Il gelso rappresenta pure i nostri schemi malsani e per cambiare i nostri schemi ci vuole fede.

I nostri schemi ci fanno agire in maniera automatica: tic-tac.

In questi giorni hanno cambiato la viabilità per andare a Padova. Io facevo sempre la solita strada e mentre la percorrevo pensavo ad altre cose, parlavo col viva-voce al telefono, guardavo il tempo. Non pensavo neanche alla strada: agivo come un automa. Avevo messo un programma e lo seguivo meccanicamente. Avevano cambiato la viabilità e non si poteva più passare per di là, ma il mio programma continuava ad andare in automatico: così quattro-cinque volte ho sempre fatto quella strada.

Il nostro cervello funziona così: un neurone manda uno stimolo ad un altro neurone che risponde in maniera automatica, cioè come ha sempre fatto. E' fondamentale che sia così: pensate se non fosse automatico, ad esempio, mangiare. Ogni volta di fronte al cibo inizieremmo a chiederci: "Come si mangia? Con quale mano si prende la forchetta? Da quale parte si prende la forchetta? Che movimento devo fare con la forchetta?". Sarebbe una tragedia mangiare se non avessimo imparato (apprendimento) a mangiare in maniera automatica, senza farci tutte queste domande.

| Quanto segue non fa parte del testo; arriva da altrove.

/-- **The twisted evaluation of a symbol certificate.** Let `c : TorusSymbolCertificate M deg p a`,
`L ≥ L₀` even, `H_L` Hermitian, `V` a unitary preserving the sector `K_L` together with `Vᴴ`, with
twist cost `D` (`Vᴴ H_L V = H_L + D`), and `ψ ∈ K_L` a normalised sector ground state
(`H_L ψ = E₀ ψ`, `E₀ ‖φ‖² ≤ Re ⟨φ, H_L φ⟩` on `K_L`). Evaluating the certificate's identity in the
twisted state `Vψ` and conjugating every constraint back to `ψ` gives
`a - C/L + Σ_{(Q,a) ∈ kkt} Σ_κ Re a(κ) · Re ⟨Q_V ψ, [D, Q_V] ψ⟩ + Re ⟨ψ, [D, R_V] ψ⟩ ≤ Re ⟨Vψ, M_L Vψ⟩`
(`Q_V = Vᴴ Q(κ) V`, `R_V = Vᴴ R_L V`): the SOS channel is `≥ 0` in any state, the sector term
vanishes on `Vψ ∈ K_L`, the error is `≥ -C/L`, each KKT term is at least its twist defect
(`ffc_re_twistDefect_le_re_kkt_expectation`) and the `R`-channel IS its twist defect
(`ffc_rch_twisted_expectation_eq`). This is the model-independent first step of the route's
necessary-pole lemma (item stmt-HubbardSuperconductivity-7792): a certificate whose channels have
twist defects `o(1)` as `L → ∞` under the `U(1)` twists `U_j`, `j ≤ J₀(a)`, would force
`Re ⟨U_jψ, M_L U_jψ⟩ ≥ a - o(1)` for all of them, which the pair sum rule forbids. [folklore] -/
theorem symbolCertificate_twisted_order_expectation_ge (c : TorusSymbolCertificate M deg p a) (L : ℕ) [NeZero L]
    (hL : c.L₀ ≤ L) (hE : Even L) (hH : (M.ham L).IsHermitian)
    {V D : Matrix (M.idx L) (M.idx L) ℂ} (hVl : ∀ x, Vᴴ *ᵥ (V *ᵥ x) = x)
    (hVr : ∀ x, V *ᵥ (Vᴴ *ᵥ x) = x) (hD : Vᴴ * M.ham L * V = M.ham L + D)
    (hVK : ∀ φ ∈ M.sector L, V *ᵥ φ ∈ M.sector L)
    (hVK' : ∀ φ ∈ M.sector L, Vᴴ *ᵥ φ ∈ M.sector L)
    {ψ : M.idx L → ℂ} (hψK : ψ ∈ M.sector L) (hψ1 : star ψ ⬝ᵥ ψ = 1) {E₀ : ℝ}
    (hHψ : M.ham L *ᵥ ψ = (E₀ : ℂ) • ψ)
    (hmin : ∀ φ ∈ M.sector L, E₀ * (star φ ⬝ᵥ φ).re ≤ (star φ ⬝ᵥ M.ham L *ᵥ φ).re) :
    a - c.C / L
      + (c.kkt.map fun F => ∑ κ : Fin F.arity → TorusSite d L, (F.weight.eval L κ).re *
          (star ((Vᴴ * F.op.eval M L κ * V) *ᵥ ψ) ⬝ᵥ
            (D * (Vᴴ * F.op.eval M L κ * V) - (Vᴴ * F.op.eval M L κ * V) * D) *ᵥ ψ).re).sum
      + (star ψ ⬝ᵥ (D * (Vᴴ * weightedSum M c.rch L * V) -
          (Vᴴ * weightedSum M c.rch L * V) * D) *ᵥ ψ).re
      ≤ (star (V *ᵥ ψ) ⬝ᵥ M.order L *ᵥ (V *ᵥ ψ)).re := by
  have hφK : V *ᵥ ψ ∈ M.sector L := hVK ψ hψK
  have hφ1 : star (V *ᵥ ψ) ⬝ᵥ (V *ᵥ ψ) = 1 := by
    rw [ffc_star_mulVec_dotProduct_mulVec_of_isometry hVl, hψ1]
  -- evaluate the identity in `φ = Vψ`
  have hid := congrArg (fun X => star (V *ᵥ ψ) ⬝ᵥ X *ᵥ (V *ᵥ ψ)) (c.identity L hL hE)
  rw [sub_mulVec, dotProduct_sub, smul_mulVec, one_mulVec, dotProduct_smul, hφ1, smul_eq_mul,
    mul_one, add_mulVec, add_mulVec, add_mulVec, add_mulVec, dotProduct_add, dotProduct_add,
    dotProduct_add, dotProduct_add] at hid
  have hid' := congrArg Complex.re hid
  simp only [Complex.sub_re, Complex.add_re, Complex.ofReal_re] at hid'
  -- SOS channel
  have hsos := ffc_re_sosSum_expectation_nonneg c.sos c.sos_nonneg L (V *ᵥ ψ)
  -- KKT channel
  have hkkt : (c.kkt.map fun F => ∑ κ : Fin F.arity → TorusSite d L, (F.weight.eval L κ).re *
      (star ((Vᴴ * F.op.eval M L κ * V) *ᵥ ψ) ⬝ᵥ
        (D * (Vᴴ * F.op.eval M L κ * V) - (Vᴴ * F.op.eval M L κ * V) * D) *ᵥ ψ).re).sum ≤
      (star (V *ᵥ ψ) ⬝ᵥ kktSum M c.kkt L *ᵥ (V *ᵥ ψ)).re := by
    unfold kktSum
    rw [ffc_star_dotProduct_listSum_mulVec, List.map_map]
    refine ffc_listSum_map_le_re_listSum_map c.kkt _ _ fun F hF => ?_
    simp only [Function.comp_apply, sum_mulVec, dotProduct_sum, Complex.re_sum]
    refine Finset.sum_le_sum fun κ _ => ?_
    rw [smul_mulVec, dotProduct_smul, smul_eq_mul, ffc_re_mul_of_im_eq_zero ((c.kkt_nonneg F hF) L κ).2]
    refine mul_le_mul_of_nonneg_left ?_ ((c.kkt_nonneg F hF) L κ).1
    refine ffc_re_twistDefect_le_re_kkt_expectation hVr hD (M.sector L) hHψ hmin ?_
    rw [ffc_conj_mulVec]
    exact hVK' _ (c.kkt_sector F hF L κ _ hφK)
  -- R-channel
  have hrch := congrArg Complex.re
    (ffc_rch_twisted_expectation_eq (R := weightedSum M c.rch L) hH hVr hD hHψ)
  -- sector term and error
  have hT := congrArg Complex.re (c.sectorTerm_null L (V *ᵥ ψ) hφK)
  rw [Complex.zero_re] at hT
  have herr : -(c.C / L) ≤ (star (V *ᵥ ψ) ⬝ᵥ c.error L *ᵥ (V *ᵥ ψ)).re := by
    have h := (c.error_lower L hL).dotProduct_mulVec_nonneg (V *ᵥ ψ)
    rw [add_mulVec, dotProduct_add, smul_mulVec, one_mulVec, dotProduct_smul, smul_eq_mul, hφ1,
      mul_one] at h
    have h' := (Complex.nonneg_iff.1 h).1
    rw [Complex.add_re, Complex.ofReal_re] at h'
    linarith
  linarith [hid', hsos, hkkt, hrch, herr, hT]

Così tra un neurone e l'altro del nostro cervello si crea una via preferenziale, più facile, più diretta, più comoda che risponde sempre nella stessa maniera. Per cambiare dobbiamo fermarci un attimo e in maniera consapevole scegliere un altro modo di rapportarci alla realtà (il nostro cervello ha almeno altre sette connessioni tra un neurone e l'altro, quindi almeno altre sei soluzioni!). Ma cambiare ci fa paura perché è cambiare via, lasciare quella più facile, comoda, solita, automatica e seguire quella nuova, mai intrapresa e quindi un po' più in salita. Ma fatta alcune volte poi diventa automatica.

Da piccolo un cane ti ha morso. Tu da grande ogni volta che vedi un cane, hai una paura folle e pensi: "Adesso mi salta addosso!". Magari è un chiuaua, ma tu vai in automatico: sembra impossibile non avere paura.

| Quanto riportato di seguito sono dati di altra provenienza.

/-!
# Causal curves in open sub-spacetimes; a common Cauchy hypersurface of an open cover is a Cauchy
# hypersurface of the union (Sbierski 2016, §3.1, proof of the existence of the MCGHD)

Second ingredient (after `CauchyDevelopmentRestrict`, the sub-developments `U ⊆ M`) of the
construction of the maximal common globally hyperbolic development as the **union of all common
globally hyperbolic developments** (Sbierski, Ann. Henri Poincaré 17 (2016) = arXiv:1309.7591,
§3.1, proof of the theorem "Existence of MCGHD", second bullet):

> *"`U` is globally hyperbolic with Cauchy surface `ι(M̄)`: Let `γ` be an inextendible timelike
> curve in `U`. Take a point on `γ`; it lies in some `U_α` and the corresponding curve segment in
> `U_α` can be considered to be an inextendible timelike curve in `U_α` and thus has to meet
> `ι(M̄)`. Note that `γ` cannot meet `ι(M̄)` more than once, since `γ` is also a segment of an
> inextendible timelike curve in `M` — and `M` is globally hyperbolic."*

over the corrected causality notions of `Causality.lean` (`IsEndlessTimelikeCurve`,
`IsCauchyHypersurface`) and the restricted structures `LorentzianMetric.restrict`,
`TimeOrientation.restrict` of an open sub-spacetime:

* `hasFutureEndpoint_subtypeVal_comp_iff`, `IsFutureEndless.of_subtypeVal_comp` (and past
  versions) — endpoints and endlessness along the inclusion of a subspace;
* `not_hasFutureEndpoint_connectedComponentIn`, `not_hasPastEndpoint_connectedComponentIn` —
  **the "corresponding curve segment"**: the connected piece through a chosen parameter of an
  endless curve inside an open subset has no endpoint in that subset (pure topology: either the
  piece is a final segment, or it ends at a parameter whose image lies outside the subset, and
  limits are unique);
* `velocity_subtypeVal_comp`, `isFutureTimelikeCurveOn_restrict_iff`,
  `IsEndlessTimelikeCurve.restrict_of_subtypeVal_comp` — timelike curves of an open sub-spacetime
  are the timelike curves of the ambient spacetime lying in it (`T_p U = T_p M`);
* `IsCauchyHypersurface.eq_of_mem_of_mem_opens` — **at most one crossing**: a timelike curve of any
  open sub-spacetime meets a Cauchy hypersurface of `M` at most once
  (`exists_isEndlessTimelikeCurve_extends` of `CausalityAchronalProofs`);
* `IsCauchyHypersurface.iSup_opens` — **the displayed statement**: if `S` is a Cauchy hypersurface
  of `M` and of each open sub-spacetime `V i`, it is a Cauchy hypersurface of `⨆ i, V i`.

All results proved; no definitions, no named facts. Standing hypotheses of the two Cauchy
statements: Hausdorff, second countable, boundaryless, finite-dimensional, `C²` metric (those of
`exists_isEndlessTimelikeCurve_extends`).

## References

* J. Sbierski, *On the existence of a maximal Cauchy development for the Einstein equations: a
  dezornification*, Ann. Henri Poincaré 17 (2016) 301–329 = arXiv:1309.7591, §3.1 (proof of the
  existence of the MCGHD).
* B. O'Neill, *Semi-Riemannian geometry with applications to relativity*, 1983, Ch. 14,
  Def. 14.28 and Lemma 14.29 (Cauchy hypersurfaces are achronal), Ch. 1, pp. 3–7 (open
  submanifolds).
* S. W. Hawking, G. F. R. Ellis, *The large scale structure of space-time*, 1973, §6.2 (endpoints).
-/

noncomputable section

Tutte le domeniche devi andare a trovare tua madre e se non ci vai ti senti in colpa. Lo hai imparato da piccolo; tua madre soffriva molto e l'unico che sembrava darle sollievo eri tu. Così tu adesso vai in automatico: "Solo io posso far felice mia madre" e così tutte le domeniche sei lì.

C'è un uomo che se non dice le preghiere prima di andare a letto non riesce a dormire. Dire le preghiere prima di dormire è buono: mi aiuta a riepilogare la giornata, a ringraziare per quanto ho vissuto, a gustare ciò che mi è successo, a riconoscere la Sua presenza nella mia giornata. Ma se diventa un'ossessione che non fa dormire allora diventa patologico. Questo uomo va in automatico: alcune volte si dimentica di dirle ma non riesce a prendere sonno ed è tutto tormentato. Quando poi si accorge e le dice, sistematicamente s'addormenta (per lui, sono un buon sonnifero!). Questo perché sua madre da piccolo gli diceva: "Guarda che se non dici le preghiere, poi viene il diavolo che ti prende e ti porta via!". E lui va ancora in automatico.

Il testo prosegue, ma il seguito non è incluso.